TASK REQUIREMENTS
In the entries below, find the line with "(by exact_mod_cast hupos)" and print exactly every line from there up to and including the line with "have h3 : (u.toNat", with no other lines.

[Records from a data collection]
/-- `⌊c·n/p⌋ ≤ ⌈c/A⌉ − 1` for `A·n < p`, `A > 0`, `c ≥ 1`. -/
theorem le_fU {c : ℕ} (hc : 0 < c) {e : WinEntry} {n p : ℕ} (hp : 0 < p) (hA : 0 < e.1) (hlo : e.1 * n < (p : ℚ)) :
    ((c * n / p : ℕ) : ℤ) ≤ fU c e := by
  unfold fU
  set u : ℤ := ⌈(c : ℚ) / e.1⌉ with hu
  have hule : (c : ℚ) / e.1 ≤ u := Int.le_ceil _
  have hcA : 0 < (c : ℚ) / e.1 := div_pos (by exact_mod_cast hc) hA
  have hu0 : 0 ≤ u := by exact_mod_cast hcA.le.trans hule
  have hcu : (c : ℚ) ≤ (u : ℚ) * e.1 := by rwa [div_le_iff₀ hA] at hule
  have key : (c : ℚ) * n < (u : ℚ) * p := by
    have h1 : (c : ℚ) * n ≤ (u : ℚ) * e.1 * n := mul_le_mul_of_nonneg_right hcu (by positivity)
    have h2 : (u : ℚ) * e.1 * n = (u : ℚ) * (e.1 * n) := by ring
    rcases hu0.lt_or_eq with hupos | hu00
    · have h3 : (u : ℚ) * (e.1 * n) < (u : ℚ) * p := mul_lt_mul_of_pos_left hlo (by exact_mod_cast hupos)
      linarith
    · exfalso
      rw [← hu00] at hcu
      simp at hcu
      have : (0 : ℚ) < c := by exact_mod_cast hc
      linarith
  have key' : c * n < u.toNat * p := by
    have : ((u.toNat : ℕ) : ℚ) = (u : ℚ) := by exact_mod_cast Int.toNat_of_nonneg hu0
    exact_mod_cast (show (c : ℚ) * n < ((u.toNat : ℕ) : ℚ) * p by rw [this]; exact key)
  have h2 : c * n / p < u.toNat := (Nat.div_lt_iff_lt_mul hp).2 key'
  have h3 : (u.toNat : ℤ) = u := Int.toNat_of_nonneg hu0
  omega

/-- Lower bound of `v_p(N♯(b)) = v_p(N♯(b′))` on a table window (blocks `[11, 12, 13, 14, 13, 12]` minus `⌊13n/p⌋`, `⌊12n/p⌋`). -/
def vNlo (e : WinEntry) : ℤ := fL 11 e + fL 12 e + fL 13 e + fL 14 e + fL 13 e + fL 12 e - fU 13 e - fU 12 e

/-- Upper bound of `v_p(ρ(a·n))` on a table window (fifteen numerator parts minus six denominator parts). -/
def vRhi (e : WinEntry) : ℤ := (fU 7 e + fU 8 e + fU 9 e + fU 10 e + fU 9 e + fU 10 e + fU 11 e + fU 12 e + fU 11 e + fU 13 e + fU 14 e + fU 15 e + fU 15 e + fU 16 e + fU 17 e) - (fL 14 e + fL 11 e + fL 10 e + fL 9 e + fL 8 e + fL 25 e)

/-- **The class branch of the checker** for an entry `(A, B, k, 8·j + 5)` (decidable): `j` indexes a window of `cw`,
`1 ≤ A ≤ B ≤ 15`, `(A, B] ⊆ (a₁/a₂, b₁/b₂]` (`a₁ ≤ a₂A`, `B·b₂ ≤ b₁`, `0 < a₂`), `N₀ ≤ NT`, and
`k ≤ 9 + 2·vNlo + B_j`, `k ≤ 9 + 2·vNlo − vRhi`. -/
def classCond (cw : List CWin) (NT : ℕ) (e : WinEntry) : Bool :=
  decide (e.2.2.2 % 8 = 5) && decide (e.2.2.2 / 8 < cw.length) &&
  (let c := cw.getD (e.2.2.2 / 8) ⟨0, 1, 0, 1, 0, 0⟩
   decide (1 ≤ e.1) && decide (e.1 ≤ e.2.1) && decide (e.2.1 ≤ 15) &&
   decide ((c.a1 : ℚ) ≤ (c.a2 : ℚ) * e.1) && decide (e.2.1 * (c.b2 : ℚ) ≤ (c.b1 : ℚ)) && decide (0 < c.a2) &&
   decide (c.N0 ≤ NT) &&
   decide ((e.2.2.1 : ℤ) ≤ 9 + 2 * vNlo e + c.B) && decide ((e.2.2.1 : ℤ) ≤ 9 + 2 * vNlo e - vRhi e))

/-- Unpacking the class branch. -/
theorem classCond_sound {cw : List CWin} {NT : ℕ} {e : WinEntry} (h : classCond cw NT e = true) :
    ∃ c ∈ cw, 1 ≤ e.1 ∧ e.1 ≤ e.2.1 ∧ e.2.1 ≤ 15 ∧ (c.a1 : ℚ) ≤ (c.a2 : ℚ) * e.1 ∧ e.2.1 * (c.b2 : ℚ) ≤ (c.b1 : ℚ) ∧ 0 < c.a2 ∧
      c.N0 ≤ NT ∧ (e.2.2.1 : ℤ) ≤ 9 + 2 * vNlo e + c.B ∧ (e.2.2.1 : ℤ) ≤ 9 + 2 * vNlo e - vRhi e := by
  simp only [classCond, Bool.and_eq_true, decide_eq_true_eq, and_assoc] at h
  obtain ⟨-, hlen, h1, h2, h3, h4, h5, h6, h7, h8, h9⟩ := h
  refine ⟨cw.getD (e.2.2.2 / 8) ⟨0, 1, 0, 1, 0, 0⟩, ?_, h1, h2, h3, h4, h5, h6, h7, h8, h9⟩
  rw [List.getD_eq_getElem _ _ hlen]
  exact List.getElem_mem hlen

/-- **Soundness of the class branch**: under `∀ c ∈ cw, c.Holds`, a prime of a class entry's window carries
`p^k ∣ wedgeNumZ b b′` and `p^k ∣ qNumZ b b′` (`n ≥ NT ≥ 544`; generic `RayKernel.cell_cert` with the exact valuations of
`RayH1KernelCellVals` bounded through `fL_le` / `le_fU`). -/
theorem class_entry_cert {cw : List CWin} (hcw : ∀ c ∈ cw, c.Holds) {NT : ℕ} (hNT : 544 ≤ NT) {e : WinEntry}
    (h : classCond cw NT e = true) {n : ℕ} (hn : NT ≤ n) {p : ℕ}
    (hp : p ∈ windowPrimes ((e.1 : ℚ) : ℝ) ((e.2.1 : ℚ) : ℝ) n) :
    (p : ℤ) ^ e.2.2.1 ∣ wedgeNumZ (bH1 n) (bH1' n) ∧ (p : ℤ) ^ e.2.2.1 ∣ qNumZ (bH1 n) (bH1' n) := by
  obtain ⟨c, hc, hA1, hAB, hBlo, ha, hb, ha2, hN0, hk1, hk2⟩ := classCond_sound h
  clear h
  have hApos : (0 : ℚ) < e.1 := by linarith
  have hBpos : (0 : ℚ) < e.2.1 := by linarith
  have hA0 : (0 : ℝ) ≤ ((e.1 : ℚ) : ℝ) := by exact_mod_cast hApos.le
  obtain ⟨hpr, hlow, hhigh⟩ := (mem_windowPrimes_iff hA0).1 hp
  haveI := Fact.mk hpr
  have hp0 : 0 < p := hpr.pos
  have hloq : e.1 * (n : ℚ) < p := by exact_mod_cast hlow
  have hhiq : (p : ℚ) ≤ e.2.1 * n := by exact_mod_cast hhigh
  have hn1 : 1 ≤ n := by omega
  have hnq : (544 : ℚ) ≤ n := by exact_mod_cast (le_trans hNT hn)
  have hnpq : (n : ℚ) < p := by nlinarith
  have hnp : n < p := by exact_mod_cast hnpq
  have hpBq : (p : ℚ) ≤ 15 * n := by nlinarith
  have hpB0 : p ≤ 34 * n := by exact_mod_cast (show (p : ℚ) ≤ 34 * n by nlinarith)
  have hp2 : p ≠ 2 := by rintro rfl; omega
  have hsqN : 14 * n < p ^ 2 := by nlinarith
  have hsqR : 25 * n < p ^ 2 := by nlinarith
  have hsqB : 34 * n < p ^ 2 := by nlinarith
  -- the class-law window theorem
  have hw1 : c.a1 * n < c.a2 * p := by
    have h1 : (c.a1 : ℚ) * n ≤ (c.a2 : ℚ) * e.1 * n := mul_le_mul_of_nonneg_right ha (by positivity)
    have h2 : (c.a2 : ℚ) * e.1 * n < (c.a2 : ℚ) * p := by
      have := mul_lt_mul_of_pos_left hloq (show (0 : ℚ) < c.a2 by exact_mod_cast ha2)
      linarith [this]
    exact_mod_cast (show (c.a1 : ℚ) * n < (c.a2 : ℚ) * p by linarith)
  have hw2 : c.b2 * p ≤ c.b1 * n := by
    have h1 : (c.b2 : ℚ) * p ≤ (c.b2 : ℚ) * (e.2.1 * n) := mul_le_mul_of_nonneg_left hhiq (by positivity)
    have h2 : (c.b2 : ℚ) * (e.2.1 * n) = (e.2.1 * c.b2) * n := by ring
    have h3 : (e.2.1 * c.b2) * (n : ℚ) ≤ (c.b1 : ℚ) * n := mul_le_mul_of_nonneg_right hb (by positivity)
    exact_mod_cast (show (c.b2 : ℚ) * p ≤ (c.b1 : ℚ) * n by linarith)
  have hcas := hcw c hc n p (le_trans hN0 hn) hpr hw1 hw2
  rw [casoratian, bH1_shift] at hcas
  have hd : padicValRat p (dOf0 (bH1 n)) = 1 := by
    apply padicValRat_dOf0_eq_one
    · rw [bn_bH1_zero]; exact hpB0
    · rw [bn_bH1_zero]
      have h' : ((34 * n : ℕ) : ℤ) < ((p ^ 2 : ℕ) : ℤ) := by exact_mod_cast hsqB
      exact_mod_cast h'
  have hvN := padicValRat_sharpNormaliser_bH1 (n := n) hpr hsqN
  have hvN' := padicValRat_sharpNormaliser_bH1' hn1 hpr hnp (by omega) hsqN
  have hvr := padicValRat_rhoOf_aH1 (n := n) hpr hp2 hsqR
  have hq := qminor_floor_of_int (p := p) (rhoOf_aH1_ne_zero n) (h1Q_eq_wedge hn1)
  rw [hvr] at hq
  -- integer-part bounds on the window
  have l7 := fL_le (c := 7) hp0 hBpos hhiq
  have u7 := le_fU (c := 7) (by norm_num) hp0 hApos hloq
  have l8 := fL_le (c := 8) hp0 hBpos hhiq
  have u8 := le_fU (c := 8) (by norm_num) hp0 hApos hloq
  have l9 := fL_le (c := 9) hp0 hBpos hhiq
  have u9 := le_fU (c := 9) (by norm_num) hp0 hApos hloq
  have l10 := fL_le (c := 10) hp0 hBpos hhiq
  have u10 := le_fU (c := 10) (by norm_num) hp0 hApos hloq
  have l11 := fL_le (c := 11) hp0 hBpos hhiq
  have u11 := le_fU (c := 11) (by norm_num) hp0 hApos hloq
  have l12 := fL_le (c := 12) hp0 hBpos hhiq
  have u12 := le_fU (c := 12) (by norm_num) hp0 hApos hloq
  have l13 := fL_le (c := 13) hp0 hBpos hhiq
  have u13 := le_fU (c := 13) (by norm_num) hp0 hApos hloq
  have l14 := fL_le (c := 14) hp0 hBpos hhiq
  have u14 := le_fU (c := 14) (by norm_num) hp0 hApos hloq
  have l15 := fL_le (c := 15) hp0 hBpos hhiq
  have u15 := le_fU (c := 15) (by norm_num) hp0 hApos hloq
  have l16 := fL_le (c := 16) hp0 hBpos hhiq
  have u16 := le_fU (c := 16) (by norm_num) hp0 hApos hloq
  have l17 := fL_le (c := 17) hp0 hBpos hhiq
  have u17 := le_fU (c := 17) (by norm_num) hp0 hApos hloq
  have l25 := fL_le (c := 25) hp0 hBpos hhiq
  have u25 := le_fU (c := 25) (by norm_num) hp0 hApos hloq
  simp only [vNlo, vRhi] at hk1 hk2
  refine cell_cert (sharpAdmissible_bH1 hn1) (sharpAdmissible_bH1' hn1) (bn0_bH1' n) hd hvN hvN' hcas hq ?_ ?_
  · push_cast at *; linarith
  · push_cast at *; linarith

TASK ANSWER
    · have h3 : (u : ℚ) * (e.1 * n) < (u : ℚ) * p := mul_lt_mul_of_pos_left hlo (by exact_mod_cast hupos)
      linarith
    · exfalso
      rw [← hu00] at hcu
      simp at hcu
      have : (0 : ℚ) < c := by exact_mod_cast hc
      linarith
  have key' : c * n < u.toNat * p := by
    have : ((u.toNat : ℕ) : ℚ) = (u : ℚ) := by exact_mod_cast Int.toNat_of_nonneg hu0
    exact_mod_cast (show (c : ℚ) * n < ((u.toNat : ℕ) : ℚ) * p by rw [this]; exact key)
  have h2 : c * n / p < u.toNat := (Nat.div_lt_iff_lt_mul hp).2 key'
  have h3 : (u.toNat : ℤ) = u := Int.toNat_of_nonneg hu0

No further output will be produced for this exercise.